::: Entries supplied
import Summits.Ventures.LatticeQCDFlow.Exactness.IMHCommonRandomNumbersContraction
import HarnessLib

/-!
# The expected disagreement time of two coupled flow-MCMC runs is at most `P(X_0 ≠ X′_0)/A`: the coupled estimator's
# random computing overhead has expectation at most `W = 1/A`, from every initial coupling

HONEST FRAMING: exact (Metropolis-corrected) sampling algorithms for lattice gauge theory;
figures of merit are autocorrelation/cost numbers at stated couplings and volumes; no
continuum-physics claim.

Venture `LatticeQCDFlow` (cell pub-lqcd), topic `Exactness`; FANOUT row 30 (lean-1, GEN-37).  NEW WORK of the cell,
general state space with `MeasurableEq Ω`; sequel to `Exactness/IMHCommonRandomNumbersContraction` (this generation:
`P(X_n ≠ X′_n) ≤ rⁿ·P(X_0 ≠ X′_0)`, `r = 1 − A`).  The number of shared updates during which the two runs of the CRN pair still
disagree, `T_M = #{n < M : X_n ≠ X′_n}`, is the random overhead of the coupled estimators of GEN-36/37 (every correction
`f(X′_n) − f(Y_n)` vanishes once the runs agree).  Printed counterpart, named only: the «finite expected computing time» of
Jacob–O'Leary–Atchadé's `H_k` (their Assumption 2.2 is a geometric tail of the meeting time; here the tail is GEN-36's theorem and
the constant is the sampler's own `1/A`).

* **`sum_iterate_bind_crnPair_offDiagonal_le`** — `Σ_{n<M} P(X_n ≠ X′_n) ≤ P(X_0 ≠ X′_0)·(1 − r^M)/A ≤ P(X_0 ≠ X′_0)/A`
  (**`sum_iterate_bind_crnPair_offDiagonal_le'`**), uniformly in `M`;
* **`crn_chain_integral_disagreementCount_le`** — on the pair path law: `E[T_M] = E[Σ_{n<M} 1{X_n ≠ X′_n}] ≤ P(X_0 ≠ X′_0)·W`,
  `W = w(x₀) = 1/A`, for every `M` and every initial coupling — THE EXPECTED TOTAL DISAGREEMENT TIME IS AT MOST `W`;
* **`crn_chain_disagreementCount_markov`** — Markov: `P(T_M ≥ t) ≤ P(X_0 ≠ X′_0)·W/t` for `t > 0`.
Reading (gauge files): two exact gauge samplers on one stream of random numbers disagree, in total and in expectation, during at
most `1/A` updates (times the probability that they start different) — the coupled estimator's overhead over a plain run.
NOT CLAIMED: the law of the meeting time beyond its expectation bound (GEN-36 Sharp: geometric from (cold, off-mode)); the variance
of `T_M`; anything for two different proposals.  No `sorry`, no new definitions, nothing cited as a fact.
-/

noncomputable section

namespace Summit.Ventures.LatticeQCDFlow.Exactness

open MeasureTheory ProbabilityTheory Function Finset
open scoped ENNReal unitInterval
open Summit.Ventures.LatticeQCDFlow.Scoring

variable {Ω : Type*} [MeasurableSpace Ω] {q : Measure Ω} [IsProbabilityMeasure q] {w : Ω → ℝ}

/-- **`Σ_{n<M} P(X_n ≠ X′_n) ≤ P(X_0 ≠ X′_0)·(1 − r^M)·w(x₀)`** for the CRN pair chain from every initial coupling
(`w` maximal at `x₀`, `r = 1 − 1/w(x₀)`; `MeasurableEq Ω`). [ours] -/
theorem sum_iterate_bind_crnPair_offDiagonal_le [MeasurableEq Ω] (hw : Measurable w) (hw0 : ∀ y, 0 < w y) {x₀ : Ω}
    (hmax : ∀ y, w y ≤ w x₀) [IsProbabilityMeasure (q.withDensity fun y => ENNReal.ofReal (w y))]
    (Khat : Kernel (Ω × Ω) (Ω × Ω)) [IsMarkovKernel Khat]
    (hK : ∀ z : Ω × Ω, Khat z = (q.prod (volume : Measure unitInterval)).map (fun p : Ω × unitInterval =>
      ((if (p.2 : ℝ) * w z.1 ≤ w p.1 then p.1 else z.1), (if (p.2 : ℝ) * w z.2 ≤ w p.1 then p.1 else z.2))))
    (M : ℕ) (μ₀ : Measure (Ω × Ω)) [IsProbabilityMeasure μ₀] :
    ∑ n ∈ Finset.range M, ((fun m : Measure (Ω × Ω) => m.bind Khat)^[n] μ₀).real (Set.diagonal Ω)ᶜ ≤
      μ₀.real (Set.diagonal Ω)ᶜ * (1 - (1 - (w x₀)⁻¹) ^ M) * w x₀ := by
  have hW : 1 ≤ w x₀ := one_le_of_mode (q := q) hmax
  have hWpos : 0 < w x₀ := hw0 x₀
  have hr0 : 0 ≤ 1 - (w x₀)⁻¹ := sub_nonneg.2 (inv_le_one_of_one_le₀ hW)
  have hgeom : ∑ n ∈ range M, (1 - (w x₀)⁻¹) ^ n = (1 - (1 - (w x₀)⁻¹) ^ M) * w x₀ := by
    rw [geom_sum_eq (by
      intro h
      have : (w x₀)⁻¹ = 0 := by linarith
      exact (inv_ne_zero hWpos.ne') this)]
    field_simp
    ring
  calc ∑ n ∈ range M, ((fun m : Measure (Ω × Ω) => m.bind Khat)^[n] μ₀).real (Set.diagonal Ω)ᶜ
      ≤ ∑ n ∈ range M, (1 - (w x₀)⁻¹) ^ n * μ₀.real (Set.diagonal Ω)ᶜ :=
        sum_le_sum fun n _ => iterate_bind_crnPair_offDiagonal_le hw hw0 hmax Khat hK n μ₀
    _ = μ₀.real (Set.diagonal Ω)ᶜ * ∑ n ∈ range M, (1 - (w x₀)⁻¹) ^ n := by rw [mul_sum]; exact sum_congr rfl fun n _ => mul_comm _ _
    _ = μ₀.real (Set.diagonal Ω)ᶜ * (1 - (1 - (w x₀)⁻¹) ^ M) * w x₀ := by rw [hgeom, mul_assoc]

/-- **`Σ_{n<M} P(X_n ≠ X′_n) ≤ P(X_0 ≠ X′_0)·w(x₀)`**, uniformly in `M`. [ours] -/
theorem sum_iterate_bind_crnPair_offDiagonal_le' [MeasurableEq Ω] (hw : Measurable w) (hw0 : ∀ y, 0 < w y) {x₀ : Ω}
    (hmax : ∀ y, w y ≤ w x₀) [IsProbabilityMeasure (q.withDensity fun y => ENNReal.ofReal (w y))]
    (Khat : Kernel (Ω × Ω) (Ω × Ω)) [IsMarkovKernel Khat]
    (hK : ∀ z : Ω × Ω, Khat z = (q.prod (volume : Measure unitInterval)).map (fun p : Ω × unitInterval =>
      ((if (p.2 : ℝ) * w z.1 ≤ w p.1 then p.1 else z.1), (if (p.2 : ℝ) * w z.2 ≤ w p.1 then p.1 else z.2))))
    (M : ℕ) (μ₀ : Measure (Ω × Ω)) [IsProbabilityMeasure μ₀] :
    ∑ n ∈ Finset.range M, ((fun m : Measure (Ω × Ω) => m.bind Khat)^[n] μ₀).real (Set.diagonal Ω)ᶜ ≤
      μ₀.real (Set.diagonal Ω)ᶜ * w x₀ := by
  have hW : 1 ≤ w x₀ := one_le_of_mode (q := q) hmax
  have hr0 : 0 ≤ 1 - (w x₀)⁻¹ := sub_nonneg.2 (inv_le_one_of_one_le₀ hW)
  refine (sum_iterate_bind_crnPair_offDiagonal_le hw hw0 hmax Khat hK M μ₀).trans ?_
  have h1 : 1 - (1 - (w x₀)⁻¹) ^ M ≤ 1 := sub_le_self _ (pow_nonneg hr0 M)
  have := mul_le_mul_of_nonneg_left h1 measureReal_nonneg (b := 1 - (1 - (w x₀)⁻¹) ^ M) (a := μ₀.real (Set.diagonal Ω)ᶜ)
  nlinarith [hw0 x₀, measureReal_nonneg (μ := μ₀) (s := (Set.diagonal Ω)ᶜ)]

/-- **THE EXPECTED TOTAL DISAGREEMENT TIME IS AT MOST `P(X_0 ≠ X′_0)·W`**: on the pair path law from every initial coupling,
`E[Σ_{n<M} 1{X_n ≠ X′_n}] ≤ P(X_0 ≠ X′_0)·w(x₀)` for every `M` (`w` measurable as a `Fact`). [ours] -/
theorem crn_chain_integral_disagreementCount_le [MeasurableEq Ω] [Fact (Measurable w)] (hw0 : ∀ y, 0 < w y) {x₀ : Ω}
    (hmax : ∀ y, w y ≤ w x₀) [IsProbabilityMeasure (q.withDensity fun y => ENNReal.ofReal (w y))]
    (Khat : Kernel (Ω × Ω) (Ω × Ω)) [IsMarkovKernel Khat]
    (hK : ∀ z : Ω × Ω, Khat z = (q.prod (volume : Measure unitInterval)).map (fun p : Ω × unitInterval =>
      ((if (p.2 : ℝ) * w z.1 ≤ w p.1 then p.1 else z.1), (if (p.2 : ℝ) * w z.2 ≤ w p.1 then p.1 else z.2))))
    (μ₀ : Measure (Ω × Ω)) [IsProbabilityMeasure μ₀] (M : ℕ) :
    ∫ z, (∑ n ∈ Finset.range M, ((Set.diagonal Ω)ᶜ).indicator (1 : Ω × Ω → ℝ) (z n))
        ∂(Kernel.trajMeasure (X := fun _ : ℕ => Ω × Ω) μ₀
          (fun n : ℕ => Khat.comap (fun h : (i : ↥(Finset.Iic n)) → Ω × Ω => h ⟨n, Finset.mem_Iic.2 le_rfl⟩)
            (measurable_pi_apply _))) ≤ μ₀.real (Set.diagonal Ω)ᶜ * w x₀ := by
  set P := Kernel.trajMeasure (X := fun _ : ℕ => Ω × Ω) μ₀
      (fun n : ℕ => Khat.comap (fun h : (i : ↥(Finset.Iic n)) → Ω × Ω => h ⟨n, Finset.mem_Iic.2 le_rfl⟩)
        (measurable_pi_apply _)) with hP
  have hD : MeasurableSet (Set.diagonal Ω) := measurableSet_diagonal
  have hIm : Measurable ((Set.diagonal Ω)ᶜ.indicator (1 : Ω × Ω → ℝ)) := measurable_one.indicator hD.compl
  have hIb : ∀ p : Ω × Ω, |(Set.diagonal Ω)ᶜ.indicator (1 : Ω × Ω → ℝ) p| ≤ 1 := by
    intro p
    by_cases hp : p ∈ (Set.diagonal Ω)ᶜ
    · rw [Set.indicator_of_mem hp, Pi.one_apply, abs_one]
    · rw [Set.indicator_of_notMem hp, abs_zero]; exact zero_le_one
  have hIi : ∀ n, Integrable (fun z : ℕ → Ω × Ω => (Set.diagonal Ω)ᶜ.indicator (1 : Ω × Ω → ℝ) (z n)) P := fun n =>
    integrable_of_bounded P (hIm.comp (measurable_pi_apply n)) (fun z => hIb _)
  rw [integral_finsetSum _ fun n _ => hIi n]
  have hterm : ∀ n, ∫ z, (Set.diagonal Ω)ᶜ.indicator (1 : Ω × Ω → ℝ) (z n) ∂P =
      ((fun m : Measure (Ω × Ω) => m.bind Khat)^[n] μ₀).real (Set.diagonal Ω)ᶜ := by
    intro n
    haveI := isProbabilityMeasure_iterate_bind (κ := Khat) μ₀ n
    rw [hP, chain_expect_eq_integral_iterate_bind Khat μ₀ hIm hIb n, integral_indicator_one hD.compl]
  simp_rw [hterm]
  exact sum_iterate_bind_crnPair_offDiagonal_le' Fact.out hw0 hmax Khat hK M μ₀

/-- **MARKOV FOR THE DISAGREEMENT TIME**: `P(T_M ≥ t) ≤ P(X_0 ≠ X′_0)·w(x₀)/t` for `t > 0`, `T_M = Σ_{n<M} 1{X_n ≠ X′_n}`. [ours] -/
theorem crn_chain_disagreementCount_markov [MeasurableEq Ω] [Fact (Measurable w)] (hw0 : ∀ y, 0 < w y) {x₀ : Ω}
    (hmax : ∀ y, w y ≤ w x₀) [IsProbabilityMeasure (q.withDensity fun y => ENNReal.ofReal (w y))]
    (Khat : Kernel (Ω × Ω) (Ω × Ω)) [IsMarkovKernel Khat]
    (hK : ∀ z : Ω × Ω, Khat z = (q.prod (volume : Measure unitInterval)).map (fun p : Ω × unitInterval =>
      ((if (p.2 : ℝ) * w z.1 ≤ w p.1 then p.1 else z.1), (if (p.2 : ℝ) * w z.2 ≤ w p.1 then p.1 else z.2))))
    (μ₀ : Measure (Ω × Ω)) [IsProbabilityMeasure μ₀] (M : ℕ) {t : ℝ} (ht : 0 < t) :
    (Kernel.trajMeasure (X := fun _ : ℕ => Ω × Ω) μ₀
          (fun n : ℕ => Khat.comap (fun h : (i : ↥(Finset.Iic n)) → Ω × Ω => h ⟨n, Finset.mem_Iic.2 le_rfl⟩)
            (measurable_pi_apply _))).real
        {z | t ≤ ∑ n ∈ Finset.range M, ((Set.diagonal Ω)ᶜ).indicator (1 : Ω × Ω → ℝ) (z n)} ≤
      μ₀.real (Set.diagonal Ω)ᶜ * w x₀ / t := by
  set P := Kernel.trajMeasure (X := fun _ : ℕ => Ω × Ω) μ₀
      (fun n : ℕ => Khat.comap (fun h : (i : ↥(Finset.Iic n)) → Ω × Ω => h ⟨n, Finset.mem_Iic.2 le_rfl⟩)
        (measurable_pi_apply _)) with hP
  have hD : MeasurableSet (Set.diagonal Ω) := measurableSet_diagonal
  have hIm : Measurable ((Set.diagonal Ω)ᶜ.indicator (1 : Ω × Ω → ℝ)) := measurable_one.indicator hD.compl
  have hTm : Measurable (fun z : ℕ → Ω × Ω => ∑ n ∈ range M, (Set.diagonal Ω)ᶜ.indicator (1 : Ω × Ω → ℝ) (z n)) :=
    Finset.measurable_sum _ fun n _ => hIm.comp (measurable_pi_apply n)
  have hTnn : ∀ z : ℕ → Ω × Ω, 0 ≤ ∑ n ∈ range M, (Set.diagonal Ω)ᶜ.indicator (1 : Ω × Ω → ℝ) (z n) := fun z =>
    sum_nonneg fun n _ => Set.indicator_nonneg (fun _ _ => zero_le_one) _
  have hTi : Integrable (fun z : ℕ → Ω × Ω => ∑ n ∈ range M, (Set.diagonal Ω)ᶜ.indicator (1 : Ω × Ω → ℝ) (z n)) P :=
    integrable_of_bounded P hTm (C := M) (fun z => by
      rw [abs_of_nonneg (hTnn z)]
      calc ∑ n ∈ range M, (Set.diagonal Ω)ᶜ.indicator (1 : Ω × Ω → ℝ) (z n) ≤ ∑ n ∈ range M, (1 : ℝ) :=
            sum_le_sum fun n _ => Set.indicator_le_self' (fun _ _ => zero_le_one) _
        _ = M := by rw [sum_const, card_range, nsmul_eq_mul, mul_one])
  have hmarkov := mul_meas_ge_le_integral_of_nonneg (μ := P) (ae_of_all _ hTnn) hTi t
  have hE := crn_chain_integral_disagreementCount_le hw0 hmax Khat hK μ₀ M
  rw [← hP] at hE
  rw [measureReal_def, le_div_iff₀ ht, mul_comm]
  calc t * (P {z | t ≤ ∑ n ∈ range M, (Set.diagonal Ω)ᶜ.indicator (1 : Ω × Ω → ℝ) (z n)}).toReal
      ≤ ∫ z, ∑ n ∈ range M, (Set.diagonal Ω)ᶜ.indicator (1 : Ω × Ω → ℝ) (z n) ∂P := hmarkov
    _ ≤ μ₀.real (Set.diagonal Ω)ᶜ * w x₀ := hE

end Summit.Ventures.LatticeQCDFlow.Exactness

end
::::::
__Work to complete__. Lines containing the word "different" must be found in the data above and copied.

__Answer box__.
most `1/A` updates (times the probability that they start different) — the coupled estimator's overhead over a plain run.
of `T_M`; anything for two different proposals.  No `sorry`, no new definitions, nothing cited as a fact.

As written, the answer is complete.